Notwithstanding, Senator Paul wrote an op-ed blasting the Supreme Court’s decision that upheld the Affordable Care Act. The Senator, who’s known to support horrific measures but in a wonky and very philosophical way, likened that decision to others protecting slavery and Jim Crow.
In the wake of the recent Supreme Court decision, can you still argue that the Constitution does not support ObamaCare? The liberal blogosphere apparently thinks the constitutional debate is over. I wonder whether they would have had that opinion the day after the Dred Scott decision.
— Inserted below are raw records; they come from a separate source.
import Literature.AlgebraicGeometry.HodgeTheory.FermatInductiveClaims
import Literature.AlgebraicGeometry.Motives.ProjectiveSpaceLinearSubspaces
import HarnessLib

/-!
# Shioda's linear subspaces on Fermat varieties (proof file of `Shioda_claim_paired`): "represents ⟹ claim", the linear sections, and the assembly

Family `hodge`, layer `Literature/AlgebraicGeometry/HodgeTheory`. PROOF FILE for the named fact
`Shioda_claim_paired` of `FermatInductiveClaims` (Aoki, J. Math. Soc.
Japan 39 (1987), Thm. 1-1 = Shioda; Ran, Compositio Math. 42 (1980) Thm. 4.9): for every character
`δ` of `X²ʳₘ` with all `δᵢ ≠ 0` which is paired (`δ ∘ σ = -δ`, `σ` a fixed-point-free involution),
claim(δ) holds, i.e. `V(δ) ⊆ H²ʳ(X²ʳₘ(ℂ); ℂ)` consists of classes of algebraic cycles. Everything
here is PROVED; no named fact is introduced (D-0026).

The printed proof has three parts; this file proves the soft part (C), the scheme-theoretic half
of (B), and assembles the fact from the rest, stated on the tree's carriers as explicit hypotheses
(as `FermatHodgeConjectureAssembly` does for the middle degree):

* (A) **`dim V(δ) = 1`** for the characters with all `δᵢ ≠ 0`, `Σ δᵢ = 0` — Ran Prop. 1.7 (i)
  (p. 125, "with each `H_χ` 1-dimensional", from Ogus); Shioda Math. Ann. 245 §1. NOT in the tree.
* (B) **THEOREM 1-1 (Shioda): "the linear space `L` represents `δ`"**, `L : x_{2i} + ε x_{2i+1} = 0`
  (`0 ≤ i ≤ r`), `ε = exp(π√-1/m)`, i.e. `ω_δ(L) ≠ 0` (Aoki p. 386; Ran Prop. 1.14, Cor. 4.7). In
  the tree's cycle-map-free language (`AlgebraicClasses`: a class is algebraic iff it dies on the
  complex points of the complement of a Zariski-closed subset of codimension `≥ r`) this has two
  halves: (B1) `L_{σ,ε} : xᵢ = εᵢ x_{σ i}` is a Zariski-closed subset of `ℙ²ʳ⁺¹` whose trace
  `Z_{σ,ε}` on `X²ʳₘ` has codimension `≥ r` at every point — PROVED here (`pairedLinearSubspace`,
  `fermatLinearSection`, `le_coheight_of_mem_fermatLinearSection`: the `r + 1` forms are
  independent, the generic point of an `r`-plane of `ℙ²ʳ⁺¹` has dimension `r`
  (`Motives.exists_point_of_linearIndependent`), closed immersions do not decrease `height`, and
  `height + coheight = 2r` on the smooth `X²ʳₘ`); (B2) some class supported on `Z_{σ,ε}`
  (classically `cl(L)`, `εᵢᵐ = -1`) has `π_δ ≠ 0` — NOT in the tree (fundamental classes, the
  intersection numbers `L · g(L)` / Ran's `M_{ij}`).
* (C) **"If there exists an algebraic cycle `Z` on `Xⁿₘ` such that `ω_α(Z) ≠ 0`, then claim(α) is
  true"** (Aoki p. 386): PROVED as `FermatCharacter.claim_of_supportedClass` — a class dying on
  `(X ∖ Z)(ℂ)`, `Z` closed of codimension `≥ r`, is algebraic by definition of
  `algebraicClasses = Nʳ H²ʳ`; `π_α` preserves algebraic classes (`eigenProjector_mem_algebraicClasses`),
  so a non-zero `π_α c` spans the line `V(α)`, granted (A) (the one-line linear algebra
  `Submodule.le_of_le_span_singleton`; the tree's `FermatCharacter.claim_of_represents` of
  `FermatInductiveClaimsProofs` is the same step for a class given in `algebraicClasses`).

Assemblies: `Shioda_claim_paired_of_represents` ((A) + (B) with an abstract support `Z`) and
`Shioda_claim_paired_of_linearSubspace_represents` ((A) + (B2) for the concrete `Z_{σ,ε}`), with (A)
in the same form `hE1` as `Aoki1987_claim_pStandard_of_represents`; also
`FermatCharacter.claim_zero` (dimension `0`).

## What is NOT here

(A) and (B2): the `μₘⁿ⁺²`-structure of `Hⁿ(Xⁿₘ(ℂ); ℂ)` (Pham / Griffiths residues / Ogus) and the
cycle class of `L` with `ω_δ(L) ≠ 0` — the next layers of `Shioda_claim_paired_holds`.

## References

* [Aoki1987] N. Aoki, Some new algebraic cycles on Fermat varieties, J. Math. Soc. Japan 39 (1987)
  385–396: p. 385 (CLAIM(α)), Thm. 1-1 and p. 386 ("represents ⟹ claim") (statement as vendored in
  `FermatInductiveClaims`; source requested, not held).
* [Ran1980] Z. Ran, Cycles on Fermat hypersurfaces, Compositio Math. 42 (1980) 121–142: §1
  Prop. 1.7 (i) (p. 125), Prop. 1.14 (p. 127), Cor. 4.7 and Thm. 4.9 (pp. 140–141) (text read).
* [Hartshorne1977] R. Hartshorne, Algebraic Geometry (1977), I Ex. 2.11, II Ex. 3.20.
* [Shioda1979PJA] T. Shioda, Proc. Japan Acad. 55A (1979) 111–114, §4. [HatcherAT2002] App. A.
-/
noncomputable section

open CategoryTheory AlgebraicGeometry MvPolynomial Finset

namespace Literature.AlgebraicGeometry.HodgeTheory

open Literature.AlgebraicGeometry.Motives Literature.AlgebraicTopology.SingularHomology

variable {n m r : ℕ}

/-! ### `claim(α)` in dimension `0` -/

/-- **claim(α) holds on `X⁰ₘ`** (`r = 0`, allowed by "non-negative even integers" in Thm. 1-4): in
codimension `0` every class is algebraic (`algebraicClasses_zero`: take `Z = X`).
[cite: Aoki1987, Introduction p. 385 (CLAIM(α))] -/
theorem FermatCharacter.claim_zero (m : ℕ) (α : Fin (2 * 0 + 2) → ZMod m) :
    FermatCharacter.Claim m 0 α := by
  change fermatEigenspace m α (2 * 0) ≤ algebraicClasses (fermatHypersurface (2 * 0) m) 0
  rw [algebraicClasses_zero]
  exact le_top

/-! ### "Represents ⟹ claim" for a class supported on a closed subset (Aoki p. 386) -/

/-- Linear algebra of "one cycle suffices": a subspace `W` contained in a line `K ∙ v` and meeting a
subspace `S` in a non-zero vector lies in `S` (`W ⊆ K ∙ v = K ∙ w ⊆ S`). [folklore] -/
theorem Submodule.le_of_le_span_singleton {K V : Type*} [DivisionRing K] [AddCommGroup V] [Module K V]
    {W S : Submodule K V} {v w : V} (hW : W ≤ K ∙ v) (hwW : w ∈ W) (hwS : w ∈ S) (hw : w ≠ 0) :
    W ≤ S := by
  obtain ⟨t, ht⟩ := Submodule.mem_span_singleton.mp (hW hwW)
  have ht0 : t ≠ 0 := by
    rintro rfl
    exact hw (by rw [← ht, zero_smul])
  have hv : v ∈ S := by
    rw [show v = t⁻¹ • w by rw [← ht, smul_smul, inv_mul_cancel₀ ht0, one_smul]]
    exact S.smul_mem _ hwS
  intro x hx
  obtain ⟨s, hs⟩ := Submodule.mem_span_singleton.mp (hW hx)
  rw [← hs]
  exact S.smul_mem _ hv

/-- **"If `ω_α(Z) ≠ 0` for an algebraic cycle `Z`, then claim(α) is true"** (Aoki p. 386) in the
tree's cycle-map-free language, granted that `V(α)` is at most a line (`dim V(α) = 1`, Ran Prop. 1.7
(i); hypothesis `hdim`, in the form of the tree's `FermatCharacter.claim_of_represents` of
`FermatInductiveClaimsProofs`, which is the same statement for a class in `algebraicClasses`): if a
class `c ∈ H²ʳ(X²ʳₘ(ℂ); ℂ)` SUPPORTED ON a Zariski-closed `Z ⊆ X²ʳₘ` all of whose points have
codimension `≥ r` (i.e. `c|_{(X ∖ Z)(ℂ)} = 0`; for `Z` irreducible of codimension `r` these are the
multiples of the cycle class `cl(Z)`, module docstring of `AlgebraicClasses`) has `π_α c ≠ 0`, then
`V(α)` consists of algebraic classes: `c` is algebraic by definition of `algebraicClasses = Nʳ H²ʳ`
(`mem_supportedClasses_of_restrictCompl_eq_zero`), so is `π_α c ∈ V(α)` (`π_α` is a combination of
pull-backs along the automorphisms `[x] ↦ [a • x]`, `eigenProjector_mem_algebraicClasses`), and
`V(α) ⊆ ℂ ∙ v` meets `algebraicClasses` in `π_α c ≠ 0` (`Submodule.le_of_le_span_singleton`); `r = 0`
is `claim_zero`. [cite: Aoki1987, p. 386] [cite: Shioda1979PJA, §4] -/
theorem FermatCharacter.claim_of_supportedClass [NeZero m] {α : Fin (2 * r + 2) → ZMod m}
    (hdim : ∃ v, fermatEigenspace m α (2 * r) ≤ ℂ ∙ v)
    {Z : Set (fermatHypersurface (2 * r) m).left} (hZ : IsClosed Z)
    (hcodim : ∀ z ∈ Z, (r : ℕ∞) ≤ Order.coheight z)
    {c : complexBetti (fermatHypersurface (2 * r) m) (2 * r)}
    (hc : complexBetti.restrictCompl (fermatHypersurface (2 * r) m) Z (2 * r) c = 0)
    (hα : fermatProjector m α (2 * r) c ≠ 0) : FermatCharacter.Claim m r α := by
  rcases Nat.eq_zero_or_pos r with rfl | hr
  · exact FermatCharacter.claim_zero m α
  obtain ⟨v, hv⟩ := hdim
  have hX : IsSmoothProjective (2 * r) (fermatHypersurface (2 * r) m) :=
    isSmoothProjective_fermatHypersurface (by omega) NeZero.one_le
  exact Submodule.le_of_le_span_singleton hv (fermatProjector_mem α c)
    (eigenProjector_mem_algebraicClasses (fermatPolynomial ℂ (2 * r) m)
      (fermatGroup_le_diagonalStabilizer m) (fermatCharacter m α) hX
      (mem_supportedClasses_of_restrictCompl_eq_zero hZ hcodim hc)) hα

/-- A paired character with non-zero coordinates is admissible (`Σ δᵢ = 0`: the pairs cancel).
[cite: Ran1980, §1 (1.8)] -/
theorem FermatCharacter.IsPaired.isAdmissible [NeZero m] {k : ℕ} {δ : Fin k → ZMod m}
    (h : FermatCharacter.IsPaired δ) (hδ : ∀ i, δ i ≠ 0) : FermatCharacter.IsAdmissible δ :=
  (h.isHodge hδ).1

/-! ### `Shioda_claim_paired` from Thm. 1-1 ("`L` represents `δ`") and `dim V(δ) ≤ 1` -/

/-- **`Shioda_claim_paired` from its two printed inputs.** Granted, for every paired character
`δ` of `X²ʳₘ` with all `δᵢ ≠ 0` (`r ≥ 1`, `m ≥ 1`):
(A) `hE1`: `V(α)` is at most a line for `α ∈ 𝔄²ʳₘ` (Ran Prop. 1.7 (i); the hypothesis of
`FermatCharacter.claim_of_represents` and of `Aoki1987_claim_pStandard_of_represents`), and
(B) THEOREM 1-1 as printed — an algebraic cycle represents `δ`: there are a Zariski-closed
`Z ⊆ X²ʳₘ` of codimension `≥ r` pointwise (the linear space `L : x_{2i} + ε x_{2i+1} = 0` with the
coordinates permuted along the pairing of `δ`) and a class supported on `Z` with non-zero
`δ`-component (`ω_δ(L) ≠ 0`),
the fact `Shioda_claim_paired` follows (`claim_of_supportedClass`; `r = 0` is `claim_zero`).
[cite: Aoki1987, Thm. 1-1 and p. 386] [cite: Ran1980, §1 Prop. 1.7 (i), Prop. 1.14 and Thm. 4.9] -/
theorem Shioda_claim_paired_of_represents
    (hE1 : ∀ (m r : ℕ) [NeZero m] (α : Fin (2 * r + 2) → ZMod m), 0 < r →
      FermatCharacter.IsAdmissible α → ∃ v, fermatEigenspace m α (2 * r) ≤ ℂ ∙ v)
    (hB : ∀ (m r : ℕ) [NeZero m] (δ : Fin (2 * r + 2) → ZMod m), 0 < r → (∀ i, δ i ≠ 0) →
      FermatCharacter.IsPaired δ →
      ∃ Z : Set (fermatHypersurface (2 * r) m).left, IsClosed Z ∧
        (∀ z ∈ Z, (r : ℕ∞) ≤ Order.coheight z) ∧
        ∃ c : complexBetti (fermatHypersurface (2 * r) m) (2 * r),
          complexBetti.restrictCompl (fermatHypersurface (2 * r) m) Z (2 * r) c = 0 ∧
          fermatProjector m δ (2 * r) c ≠ 0) :
    Shioda_claim_paired := by
  intro m r _ δ hδ hpair
  rcases Nat.eq_zero_or_pos r with rfl | hr
  · exact FermatCharacter.claim_zero m δ
  obtain ⟨Z, hZ, hcodim, c, hc, hne⟩ := hB m r δ hr hδ hpair
  exact FermatCharacter.claim_of_supportedClass (hE1 m r δ hr (hpair.isAdmissible hδ)) hZ hcodim hc hne

/-! ### Closed immersions and the dimension of points -/

/-- The underlying map of a closed immersion of schemes is strictly monotone for the specialisation
orders (`a ≤ b ↔ b ⤳ a`): it is a topological embedding, so it preserves AND reflects
specialisation (`Topology.IsInducing.specializes_iff`). [folklore] -/
theorem strictMono_base_of_isClosedImmersion {X Y : Scheme} (f : X ⟶ Y) [IsClosedImmersion f] :
    StrictMono f.base := by
  have hf := f.isClosedEmbedding.isInducing
  intro a b hab
  rw [lt_iff_le_not_ge, Scheme.le_iff_specializes, Scheme.le_iff_specializes] at hab ⊢
  exact ⟨hab.1.map f.continuous, fun h ↦ hab.2 (hf.specializes_iff.mp h)⟩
Think of how our country would look now had the Supreme Court not changed its view of what is constitutional. Think of 1857, when the court handed down the outrageous Dred Scott decision, which said African Americans were not citizens. Think of the “separate but equal” doctrine in Plessy v. Ferguson, which the court later repudiated in Brown v. Board of Education. (Think Progress)
Let’s face it, here: the Supreme Court can be federalists when they’re bored or feel like it just as Republicans can be all against big government when they’re bored or when a black guy beats their white war hero. But how one can arrive at the conclusion that protecting millions of Americans from certain medical bankruptcy, preventing bureaucratic insurance vultures from denying coverage due to pre-existing conditions is a fictional fantasy that not even Ayn Rand herself could concoct. But while we’re on the topic of slavery, once good thing about the Affordable Care Act is that it prevents Americans from being slaves to their jobs just because of the health benefits they offer.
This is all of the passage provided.